Williams-Beuren syndrome (WBS) is a rare genetic disease caused by a sporadic heterozygous microdeletion in 7q11.23. It is characterized by distinctive facial appearance, cardiopathy, short stature, intellectual disability, and endocrine abnormalities. To evaluate the growth pattern of patients with WBS and to identify the prevalence of malnutrition, overweight, and obesity in this population, a systematic review of studies published in English, between 1987 and 2018, was performed following the PRISMA protocol using the PubMed, Cochrane, and BIREME databases. Original articles and articles that evaluated growth status using weight, or height, or head circumference (HC), or body mass index (BMI) of individuals with WBS were included. Case reports, articles with data from other syndromes, and articles that did not present as a central theme the evaluation of growth were not included. WBS presented specific growth pattern, characterized by intrauterine growth restriction, low weight, length, and HC at birth. This global growth delay persisted during childhood and adolescence. BMI was not different to the reference population, and obesity was not observed in childhood. The mechanisms that determine this typical growth pattern are not totally clear; however, the typical pubertal development of these patients and the intrinsic and secondary lesions caused by microdeletion at 7q11.23 seem to be the major factors involved.
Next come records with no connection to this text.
import Mathlib
import HarnessLib
import Summits.HubbardSuperconductivity.HubbardSuperconductivity.Theorems.KLProgrammeKLRegimeEngineTowerBookkeepingTracks

/-!
# Route `KLProgramme` — crux K3 ENGINE (stmt-HubbardSuperconductivity-20437 `KLRegimeEngineV17F2`), stub (b) v2, THE LEVELS PACKAGE (ℓ):
# the blocked-tower bookkeeping, part 9″ — THE TRACK INDUCTION IN PROFILE FORM (located item «(I2)-F1-HMU», memo HOME/prover-p4/F1-HMU-SQUEEZE.md;
# cell gate-hubbard-kl, seat gate-hubbard-kl-p4 g18)

Part 9′ (`towerBorn_le_law_tracks`, …EngineTowerBookkeepingTracks) reads the re-measurement hypothesis `(Hμ)` in ONE literal two-row shape with k-free constants
`c₁c₂^m·r^{(a m − bo)(k+1−k′)}` / `c₃c₂^m·r^{(a m − bon)(k+1−k′)}·h^{k′}`.  The located item «(I2)-F1-HMU» (p4 g18) shows that the F = 1 track of the levelled model
cannot be served in that shape from the landed count rows (no admissible choice of the narrow/wide regime parameters for the born blocks `k′ > 5(k+1)/17`), and
every cure under discussion (graded precision tracks, pin-averaged components, a separate six-leg corner object) re-shapes `(Hμ)`.  The induction itself uses `(Hμ)`
only through its CONSEQUENCE — the measured profile `μ k m ≤ A′λ^{m−1}Q′^m` (`4 ≤ m ≤ D`) and the six-leg import `μ k 3 ≤ ι₃λ²` given the law on all earlier blocks.
This file states the induction with exactly those consequences as hypotheses, so that the model side may use ANY re-measurement scheme:

* **`towerBorn_le_law_tracks_of_profile`** (T3-P) — tracks `t : T`, UV law, imports `ι₁λ`, `ι₂λ`, the PROFILE hypotheses
  `hprof : ∀ k < K, (∀ k′ ≤ k, ∀ t, law for b t k′ ·) → ∀ m ∈ [4, D], μ k m ≤ A′λ^{m−1}Q′^m` and `hprof3 : … → μ k 3 ≤ ι₃λ²`, the step hypothesis for every track,
  the numerics of part 9′ verbatim (`hx₁ hx₂ hx₃ hy hθ hu₁ hu₂ hclose`) ⊢ `∀ k ≤ K, ∀ t, ∀ 3 ≤ p ≤ D, b t k p ≤ Aλ^{p−1}Q^p`.  (Part 9′ is the instance whose profile comes
  from `towerMeasured_le_profile_split_rate` / `towerMeasured_three_le_split`; its proof is this one with those two rows inlined — not restated here.)
* **`towerMeasured_le_law_mul_of_coeffSum`**, **`towerMeasured_le_profile_of_coeffSum`** — the profile from re-measurement coefficients `w t k k′ m ≥ 0` with ARBITRARY
  `(k, k′)`-dependence: `μ k m ≤ Σ_t Σ_{k′≤k} w t k k′ m·b t k′ m`, the law on the blocks `k′ ≤ k`, and `Σ_{k′≤k} w t k k′ m ≤ α_t·γ_t^m` ⊢
  `μ k m ≤ (Σ_t α_tγ_t^m)·Aλ^{m−1}Q^m ≤ A′λ^{m−1}Q′^m` once `γ_t Q ≤ Q′` and `(Σ_t α_t)·A ≤ A′`.
Pure real analysis; nothing about the model is asserted; nothing asserts any stub, K3 or superconductivity.
References: Benfatto–Giuliani–Mastropietro 2006 §2.8 (2.83), (2.93)–(2.98) [cite: BenfattoGiulianiMastropietro2006]; Gawȩdzki–Kupiainen 1985 §3.
-/

noncomputable section

namespace Summit.HubbardSuperconductivity.HubbardSuperconductivity.Theorems.EngineV8

set_option linter.dupNamespace false -- summit = problem name (single-conjunct summit), D-0017

open Real Finset

/-! ## §1 The measured profile from re-measurement coefficients with bounded block sums -/

/-- **The measured size against the law, from coefficient sums.**  If `μ k m ≤ Σ_t Σ_{k′ ≤ k} w t k k′ m · b t k′ m` with nonnegative coefficients whose
block sums are `≤ α_t·γ_t^m`, and every `b t k′ m` (`k′ ≤ k`) obeys `Aλ^{m−1}Q^m`, then `μ k m ≤ (Σ_t α_t γ_t^m)·Aλ^{m−1}Q^m`.  The `(k, k′)`-dependence of `w` is free.
[cite: BenfattoGiulianiMastropietro2006, §2.8 (2.93)-(2.98)] -/
theorem towerMeasured_le_law_mul_of_coeffSum {T : Type*} [Fintype T] {D : ℕ} {b : T → ℕ → ℕ → ℝ} {μ : ℕ → ℕ → ℝ}
    {A lam Q : ℝ} {w : T → ℕ → ℕ → ℕ → ℝ} {α γ : T → ℝ}
    (hA : 0 ≤ A) (hlam : 0 ≤ lam) (hQ : 0 ≤ Q) (hw0 : ∀ t k k' m, 0 ≤ w t k k' m)
    (hwsum : ∀ t k m, 3 ≤ m → m ≤ D → ∑ k' ∈ range (k + 1), w t k k' m ≤ α t * γ t ^ m)
    {k : ℕ} (hμ : ∀ m, 3 ≤ m → m ≤ D → μ k m ≤ ∑ t, ∑ k' ∈ range (k + 1), w t k k' m * b t k' m)
    (hb : ∀ k' ≤ k, ∀ t, ∀ m, 3 ≤ m → m ≤ D → b t k' m ≤ A * lam ^ (m - 1) * Q ^ m)
    {m : ℕ} (hm : 3 ≤ m) (hmD : m ≤ D) :
    μ k m ≤ (∑ t, α t * γ t ^ m) * (A * lam ^ (m - 1) * Q ^ m) := by
  have hlaw0 : 0 ≤ A * lam ^ (m - 1) * Q ^ m := by positivity
  refine (hμ m hm hmD).trans ?_
  rw [sum_mul]
  refine sum_le_sum fun t _ => ?_
  calc ∑ k' ∈ range (k + 1), w t k k' m * b t k' m
      ≤ ∑ k' ∈ range (k + 1), w t k k' m * (A * lam ^ (m - 1) * Q ^ m) :=
        sum_le_sum fun k' hk' => mul_le_mul_of_nonneg_left (hb k' (Nat.lt_succ_iff.1 (mem_range.1 hk')) t m hm hmD) (hw0 t k k' m)
    _ = (∑ k' ∈ range (k + 1), w t k k' m) * (A * lam ^ (m - 1) * Q ^ m) := by rw [sum_mul]
    _ ≤ α t * γ t ^ m * (A * lam ^ (m - 1) * Q ^ m) := mul_le_mul_of_nonneg_right (hwsum t k m hm hmD) hlaw0

/-- **The measured PROFILE from coefficient sums**: under the hypotheses of `towerMeasured_le_law_mul_of_coeffSum` and the fit `γ_t·Q ≤ Q′`, `(Σ_t α_t)·A ≤ A′`
(`α, γ, Q′ ≥ 0`), `μ k m ≤ A′λ^{m−1}Q′^m` — the `hprof` input of `towerBorn_le_law_tracks_of_profile` at block `k`. [cite: BenfattoGiulianiMastropietro2006, §2.8 (2.93)-(2.98)] -/
theorem towerMeasured_le_profile_of_coeffSum {T : Type*} [Fintype T] {D : ℕ} {b : T → ℕ → ℕ → ℝ} {μ : ℕ → ℕ → ℝ}
    {A lam Q A' Q' : ℝ} {w : T → ℕ → ℕ → ℕ → ℝ} {α γ : T → ℝ}
    (hA : 0 ≤ A) (hlam : 0 ≤ lam) (hQ : 0 ≤ Q) (hQ'0 : 0 ≤ Q') (hα : ∀ t, 0 ≤ α t) (hγ : ∀ t, 0 ≤ γ t) (hw0 : ∀ t k k' m, 0 ≤ w t k k' m)
    (hwsum : ∀ t k m, 3 ≤ m → m ≤ D → ∑ k' ∈ range (k + 1), w t k k' m ≤ α t * γ t ^ m)
    (hQ' : ∀ t, γ t * Q ≤ Q') (hA' : (∑ t, α t) * A ≤ A')
    {k : ℕ} (hμ : ∀ m, 3 ≤ m → m ≤ D → μ k m ≤ ∑ t, ∑ k' ∈ range (k + 1), w t k k' m * b t k' m)
    (hb : ∀ k' ≤ k, ∀ t, ∀ m, 3 ≤ m → m ≤ D → b t k' m ≤ A * lam ^ (m - 1) * Q ^ m)
    {m : ℕ} (hm : 3 ≤ m) (hmD : m ≤ D) :
    μ k m ≤ A' * lam ^ (m - 1) * Q' ^ m := by
  have h1 := towerMeasured_le_law_mul_of_coeffSum (D := D) hA hlam hQ hw0 hwsum hμ hb hm hmD
  refine h1.trans ?_
  calc (∑ t, α t * γ t ^ m) * (A * lam ^ (m - 1) * Q ^ m)
      = ∑ t, α t * A * lam ^ (m - 1) * (γ t * Q) ^ m := by rw [sum_mul]; refine sum_congr rfl fun t _ => ?_; rw [mul_pow]; ring
    _ ≤ ∑ t, α t * A * lam ^ (m - 1) * Q' ^ m :=
        sum_le_sum fun t _ => mul_le_mul_of_nonneg_left (pow_le_pow_left₀ (mul_nonneg (hγ t) hQ) (hQ' t) m)
          (by have := hα t; positivity)
    _ = (∑ t, α t) * A * lam ^ (m - 1) * Q' ^ m := by rw [sum_mul, sum_mul, sum_mul]
    _ ≤ A' * lam ^ (m - 1) * Q' ^ m := by
        have : 0 ≤ lam ^ (m - 1) * Q' ^ m := by positivity
        nlinarith [hA', this]

/-! ## §2 (T3-P) The track induction in profile form -/

/-- **(T3-P) The blocked birth-level tower with finitely many tracks, PROFILE FORM.**  As `towerBorn_le_law_tracks` (part 9′), but the re-measurement enters only
through its consequences: for every block `k < K`, GIVEN the law `b t k′ p ≤ Aλ^{p−1}Q^p` on all tracks and all `k′ ≤ k`, the measured profile
`μ k m ≤ A′λ^{m−1}Q′^m` (`4 ≤ m ≤ D`) and the six-leg import `μ k 3 ≤ ι₃λ²`.  With the UV law, the imports `ι₁λ`, `ι₂λ`, the step hypothesis for every track and
part 9′'s numerics verbatim, every track obeys the law at every boundary.  Any re-measurement scheme (split rows with block-dependent regime parameters, graded or
averaged tracks, coefficient sums via `towerMeasured_le_profile_of_coeffSum`) that delivers these two profile rows feeds this theorem unchanged.
[cite: BenfattoGiulianiMastropietro2006, §2.8 (2.83), (2.93)-(2.98)] -/
theorem towerBorn_le_law_tracks_of_profile {T : Type*} {D K : ℕ} {b : T → ℕ → ℕ → ℝ} {μ : ℕ → ℕ → ℝ}
    {A lam Q σ Φ ψ τ A' Q' ι₁ ι₂ ι₃ : ℝ}
    (hlam : 0 < lam) (hQ : 0 ≤ Q)
    (hσ : 0 ≤ σ) (hΦ : 0 ≤ Φ) (hψ : 0 ≤ ψ) (hτ : 0 < τ) (hQ'0 : 0 < Q') (hA'0 : 0 ≤ A')
    (hμ0 : ∀ k m, 0 ≤ μ k m)
    (h0 : ∀ t p, 3 ≤ p → p ≤ D → b t 0 p ≤ A * lam ^ (p - 1) * Q ^ p)
    (hprof : ∀ k < K, (∀ k' ≤ k, ∀ t, ∀ p, 3 ≤ p → p ≤ D → b t k' p ≤ A * lam ^ (p - 1) * Q ^ p) →
      ∀ m, 4 ≤ m → m ≤ D → μ k m ≤ A' * lam ^ (m - 1) * Q' ^ m)
    (hprof3 : ∀ k < K, 3 ≤ D → (∀ k' ≤ k, ∀ t, ∀ p, 3 ≤ p → p ≤ D → b t k' p ≤ A * lam ^ (p - 1) * Q ^ p) →
      μ k 3 ≤ ι₃ * lam ^ 2)
    (hι₁ : ∀ k < K, μ k 1 ≤ ι₁ * lam) (hι₂ : ∀ k < K, μ k 2 ≤ ι₂ * lam)
    (hstep : ∀ t, ∀ k < K, ∀ N : ℕ, 2 ≤ N → ∀ p, 3 ≤ p → p ≤ D → Φ * towerV D τ (μ k) < 1 →
      b t (k + 1) p ≤ towerFO D σ (μ k) p + ∑ n ∈ Icc 2 N, exp 1 * Φ ^ (n - 1) * ψ ^ p * towerS D τ (μ k) n p +
        ψ ^ p * exp 1 * towerV D τ (μ k) * (Φ * towerV D τ (μ k)) ^ N / (1 - Φ * towerV D τ (μ k)))
    (hx₁ : 4 * σ * lam * Q' < 1) (hx₂ : 2 * lam * τ * Q' ≤ 1) (hx₃ : exp 1 * τ * lam * Q' < 1)
    (hy : Φ * (τ * (ι₁ * lam + ι₂ / (2 * Q') + ι₃ / (4 * Q' ^ 2) + A' * Q' / 4)) < 1)
    (hθ : Φ * (exp 1 * τ * (ι₁ * lam) + (exp 1 * τ) ^ 2 * (ι₂ * lam) + (exp 1 * τ) ^ 3 * (ι₃ * lam ^ 2) +
      A' * (exp 1 * τ * Q') * ((exp 1 * τ * lam * Q') ^ 3 / (1 - exp 1 * τ * lam * Q'))) < 1)
    (hu₁ : 4 * Q' ≤ Q) (hu₂ : 2 * τ * ψ * Q' ≤ Q)
    (hclose : A' * (4 * Q') ^ 3 * (4 * σ * lam * Q' / (1 - 4 * σ * lam * Q')) +
      exp 1 * ψ * (2 * τ * ψ * Q') ^ 2 * (τ * (ι₁ * lam + ι₂ / (2 * Q') + ι₃ / (4 * Q' ^ 2) + A' * Q' / 4)) *
        (Φ * (τ * (ι₁ * lam + ι₂ / (2 * Q') + ι₃ / (4 * Q' ^ 2) + A' * Q' / 4)) /
          (1 - Φ * (τ * (ι₁ * lam + ι₂ / (2 * Q') + ι₃ / (4 * Q' ^ 2) + A' * Q' / 4)))) ≤ A * Q ^ 3) :
    ∀ k ≤ K, ∀ t, ∀ p, 3 ≤ p → p ≤ D → b t k p ≤ A * lam ^ (p - 1) * Q ^ p := by
  have hx10 : 0 ≤ 4 * σ * lam * Q' / (1 - 4 * σ * lam * Q') := div_nonneg (by positivity) (sub_nonneg.2 hx₁.le)
  have hw : 1 ≤ (2 * τ * Q' * lam)⁻¹ := (one_le_inv₀ (by positivity)).2 (by linarith)
  set Y := ι₁ * lam + ι₂ / (2 * Q') + ι₃ / (4 * Q' ^ 2) + A' * Q' / 4 with hY
  suffices H : ∀ k ≤ K, ∀ k' ≤ k, ∀ t, ∀ p, 3 ≤ p → p ≤ D → b t k' p ≤ A * lam ^ (p - 1) * Q ^ p from
    fun k hk t p hp hpD => H k hk k le_rfl t p hp hpD
  intro k
  induction k with
  | zero => intro _ k' hk' t p hp hpD; rw [Nat.le_zero.1 hk']; exact h0 t p hp hpD
  | succ k ih =>
    intro hk1 k' hk' t p hp hpD
    have hkK : k < K := Nat.lt_of_succ_le hk1
    have ih' := ih (Nat.le_of_succ_le hk1)
    rcases Nat.lt_succ_iff_lt_or_eq.1 (Nat.lt_succ_of_le hk') with hlt | rfl
    · exact ih' k' (Nat.lt_succ_iff.1 hlt) t p hp hpD
    · have hD3 : 3 ≤ D := hp.trans hpD
      -- the measured profile and the six-leg import at block `k`, from the law on all earlier blocks
      have hIH : ∀ k'' ≤ k, ∀ t, ∀ p, 3 ≤ p → p ≤ D → b t k'' p ≤ A * lam ^ (p - 1) * Q ^ p :=
        fun k'' hk'' t p hp hpD => ih' k'' hk'' t p hp hpD
      have hprof' : ∀ m, 4 ≤ m → m ≤ D → μ k m ≤ A' * lam ^ (m - 1) * Q' ^ m := hprof k hkK hIH
      have hμ3' : μ k 3 ≤ ι₃ * lam ^ 2 := hprof3 k hkK hD3 hIH
      -- Chernoff data
      have hG := sum_fourPiece_le (D := D) hτ hlam hQ'0 hA'0 (hμ0 k) (hι₁ k hkK) (hι₂ k hkK) hμ3' hprof'
      have hG0 : 0 ≤ τ * Y := (sum_nonneg fun δ _ => by have := hμ0 k δ; positivity).trans hG
      have hY0' : 0 ≤ Y := (mul_nonneg_iff_of_pos_left hτ).1 hG0
      have hVb := towerV_le_fourPiece hτ.le hlam.le hQ'0.le hA'0 (hμ0 k) (hι₁ k hkK) (hι₂ k hkK) hμ3' hprof' hx₃
      -- the closing computation, for any born size obeying the step hypothesis with these Chernoff data
      have hclose' : ∀ x : ℝ, (∀ N : ℕ, 2 ≤ N → Φ * towerV D τ (μ k) < 1 →
          x ≤ towerFO D σ (μ k) (3 + (p - 3)) + ∑ n ∈ Icc 2 N, exp 1 * Φ ^ (n - 1) * ψ ^ (3 + (p - 3)) * towerS D τ (μ k) n (3 + (p - 3)) +
            ψ ^ (3 + (p - 3)) * exp 1 * towerV D τ (μ k) * (Φ * towerV D τ (μ k)) ^ N / (1 - Φ * towerV D τ (μ k))) →
          x ≤ A * lam ^ (3 + (p - 3) - 1) * Q ^ (3 + (p - 3)) := by
        intro x hx
        have hT2 := towerStep_le_of_chernoff (D := D) hΦ hψ hτ.le (hμ0 k) hw
          (towerFO_le_of_four_le hσ hA'0 hlam.le hQ'0.le (hμ0 k) hprof' hx₁ (p := 3 + (p - 3)) (by omega) (D := D)) hG hVb hy hθ hx
        refine hT2.trans ?_
        have hinv : (((2 * τ * Q' * lam)⁻¹) ^ (3 + (p - 3) - 1))⁻¹ = (2 * τ * Q' * lam) ^ (3 + (p - 3) - 1) := by rw [inv_pow, inv_inv]
        rw [hinv]
        have hyq0 : 0 ≤ Φ * (τ * Y) / (1 - Φ * (τ * Y)) := div_nonneg (by positivity) (sub_nonneg.2 hy.le)
        set rr := p - 3 with hrr
        have h4 : (4 * Q') ^ (3 + rr) ≤ (4 * Q') ^ 3 * Q ^ rr := by
          rw [pow_add]; exact mul_le_mul_of_nonneg_left (pow_le_pow_left₀ (by positivity) hu₁ rr) (by positivity)
        have h2 : ψ ^ (3 + rr) * (2 * τ * Q' * lam) ^ (3 + rr - 1) ≤ lam ^ (3 + rr - 1) * ψ * ((2 * τ * ψ * Q') ^ 2 * Q ^ rr) := by
          have heq : ψ ^ (3 + rr) * (2 * τ * Q' * lam) ^ (3 + rr - 1) = lam ^ (3 + rr - 1) * ψ * ((2 * τ * ψ * Q') ^ 2 * (2 * τ * ψ * Q') ^ rr) := by
            rw [show 3 + rr - 1 = rr + 2 by omega, show 3 + rr = rr + 2 + 1 by omega]
            ring
          rw [heq]
          have hr' : (2 * τ * ψ * Q') ^ rr ≤ Q ^ rr := pow_le_pow_left₀ (by positivity) hu₂ rr
          exact mul_le_mul_of_nonneg_left (mul_le_mul_of_nonneg_left hr' (by positivity)) (by positivity)
        set X₁ := 4 * σ * lam * Q' / (1 - 4 * σ * lam * Q') with hX₁
        set Z := Φ * (τ * Y) / (1 - Φ * (τ * Y)) with hZ
        calc A' * lam ^ (3 + rr - 1) * (4 * Q') ^ (3 + rr) * X₁ + exp 1 * ψ ^ (3 + rr) * (2 * τ * Q' * lam) ^ (3 + rr - 1) * (τ * Y) * Z
            ≤ A' * lam ^ (3 + rr - 1) * ((4 * Q') ^ 3 * Q ^ rr) * X₁ +
                exp 1 * (lam ^ (3 + rr - 1) * ψ * ((2 * τ * ψ * Q') ^ 2 * Q ^ rr)) * (τ * Y) * Z := by
              have : exp 1 * ψ ^ (3 + rr) * (2 * τ * Q' * lam) ^ (3 + rr - 1) = exp 1 * (ψ ^ (3 + rr) * (2 * τ * Q' * lam) ^ (3 + rr - 1)) := by
                ring
              rw [this]
              gcongr
          _ = lam ^ (3 + rr - 1) * Q ^ rr * (A' * (4 * Q') ^ 3 * X₁ + exp 1 * ψ * (2 * τ * ψ * Q') ^ 2 * (τ * Y) * Z) := by ring
          _ ≤ lam ^ (3 + rr - 1) * Q ^ rr * (A * Q ^ 3) := mul_le_mul_of_nonneg_left hclose (by positivity)
          _ = A * lam ^ (3 + rr - 1) * Q ^ (3 + rr) := by rw [pow_add]; ring
      have hp3 : p = 3 + (p - 3) := by omega
      have hfin := hclose' (b t (k + 1) p) (fun N hN hguard => by rw [← hp3]; exact hstep t k hkK N hN p hp hpD hguard)
      rwa [← hp3] at hfin

end Summit.HubbardSuperconductivity.HubbardSuperconductivity.Theorems.EngineV8

end
import Mathlib

/-!
# The joint-slack reduction for unions of blocks (blind cell PercRepro2, night-4 g17, 2026-08-27;
proofs/NIGHT4-G17.md §4)

The rigid counting inequality of (HLC) on a block `A` of configurations reads, for a conditioning `P`
and an up-set-derived pair of predicates `R` («the red edge set is accepted») and `B` («the blue edge
set is accepted»), `#(A ∩ P ∩ R) ≤ #(A ∩ P ∩ B)`.  The surviving candidate for the mixed-arm case of
the single junction (NIGHT4-G17.md §3) is a UNION of blocks each satisfying the inequality — the core
cube and the complete coarse orbits of its dropped one-sided points — that overlap.  This file records
the arithmetic of such a union once and for all, for arbitrary finsets and predicates:

* `card_union_le_of_overlap_le` — if both blocks satisfy the inequality and on the overlap the blue
  count is at most the red count (the overlap «pays»), so does the union;
* `card_union_le_of_joint_slack` — more generally the union satisfies the inequality as soon as the
  slacks of the two blocks together cover the deficit of the overlap:
  `b(A ∩ B) + r(A) + r(B) ≤ r(A ∩ B) + b(A) + b(B)` (the JOINT-SLACK statement of G12 §5′(g));
* `joint_slack_of_card_union_le` — and conversely (the statement is exactly what is needed).

Nothing here is about percolation; the point is to pin the open item of the mixed-arm case to one
inequality on one overlap.
-/

namespace Summit.Ventures.PercRepro2

namespace JointSlack

variable {α : Type*} [DecidableEq α] (A B : Finset α) (R Bl : α → Prop) [DecidablePred R]
  [DecidablePred Bl]

/-- Inclusion–exclusion for a filtered count: `#(A ∪ B) + #(A ∩ B) = #A + #B` on the filter. -/
lemma card_filter_union_add_card_filter_inter :
    ((A ∪ B).filter R).card + ((A ∩ B).filter R).card = (A.filter R).card + (B.filter R).card := by
  rw [Finset.filter_union, Finset.filter_inter_distrib, Finset.card_union_add_card_inter]

/-- **The joint-slack reduction**: if the overlap's deficit `b(A ∩ B) − r(A ∩ B)` is covered by the
slacks `(b(A) − r(A)) + (b(B) − r(B))` of the two blocks, the union satisfies the inequality. -/
theorem card_union_le_of_joint_slack
    (hslack : ((A ∩ B).filter Bl).card + (A.filter R).card + (B.filter R).card ≤
      ((A ∩ B).filter R).card + (A.filter Bl).card + (B.filter Bl).card) :
    ((A ∪ B).filter R).card ≤ ((A ∪ B).filter Bl).card := by
  have h1 := card_filter_union_add_card_filter_inter A B R
  have h2 := card_filter_union_add_card_filter_inter A B Bl
  omega

/-- **The overlap pays**: if both blocks satisfy the inequality and on the overlap the blue count is at
most the red count, the union satisfies the inequality. -/
theorem card_union_le_of_overlap_le (hA : (A.filter R).card ≤ (A.filter Bl).card)
    (hB : (B.filter R).card ≤ (B.filter Bl).card)
    (hAB : ((A ∩ B).filter Bl).card ≤ ((A ∩ B).filter R).card) :
    ((A ∪ B).filter R).card ≤ ((A ∪ B).filter Bl).card :=
  card_union_le_of_joint_slack A B R Bl (by omega)

/-- Conversely, the inequality on the union IS the joint-slack statement. -/
theorem joint_slack_of_card_union_le
    (h : ((A ∪ B).filter R).card ≤ ((A ∪ B).filter Bl).card) :
    ((A ∩ B).filter Bl).card + (A.filter R).card + (B.filter R).card ≤
      ((A ∩ B).filter R).card + (A.filter Bl).card + (B.filter Bl).card := by
  have h1 := card_filter_union_add_card_filter_inter A B R
  have h2 := card_filter_union_add_card_filter_inter A B Bl
  omega

/-- Disjoint blocks: the union satisfies the inequality when both blocks do (the overlap is empty). -/
theorem card_union_le_of_disjoint (hdisj : Disjoint A B)
    (hA : (A.filter R).card ≤ (A.filter Bl).card)
    (hB : (B.filter R).card ≤ (B.filter Bl).card) :
    ((A ∪ B).filter R).card ≤ ((A ∪ B).filter Bl).card := by
  refine card_union_le_of_overlap_le A B R Bl hA hB ?_
  rw [Finset.disjoint_iff_inter_eq_empty.1 hdisj]
  simp

end JointSlack

end Summit.Ventures.PercRepro2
Conclusion: Patients with WBS have a growth pattern different from the general reference population. The reference charts for normal population should not be used for WBS patients because it often underestimate their growth. Specific growth charts for WBS patients are necessary.

中文翻译：

---

Williams-Beuren综合征儿童的生长评估：系统评价

Williams-Beuren综合征（WBS）是一种罕见的遗传病，由7q11.23中的零星杂合微缺失引起。它的特征是独特的面部外观，心脏病，身材矮小，智力残疾和内分泌异常。为了评估WBS患者的生长方式并确定该人群中营养不良，超重和肥胖的患病率，根据PRISMA方案，使用Cochrane的PubMed对1987年至2018年间以英语发表的研究进行了系统的综述和BIREME数据库。包括原始文章和使用WBS个体的体重，身高或头围（HC）或体重指数（BMI）评估生长状态的文章。病例报告，包含其他综合症数据的文章，并没有包括那些没有以增长为中心主题的文章。WBS表现出特定的生长方式，其特征是子宫内生长受限，体重轻，体长短，出生时HC。这种全球增长的延迟在儿童和青少年时期持续存在。体重指数与参考人群没有差异，在儿童时期未观察到肥胖。决定这种典型增长方式的机制尚不完全清楚。然而，这些患者的典型青春期发育以及由7q11.23的微缺失引起的内在和继发性病变似乎是涉及的主要因素。结论：WBS患者的生长方式与一般参考人群不同。WBS患者不应使用正常人群的参考图，因为它经常低估了他们的成长。WBS患者的特定生长图是必要的。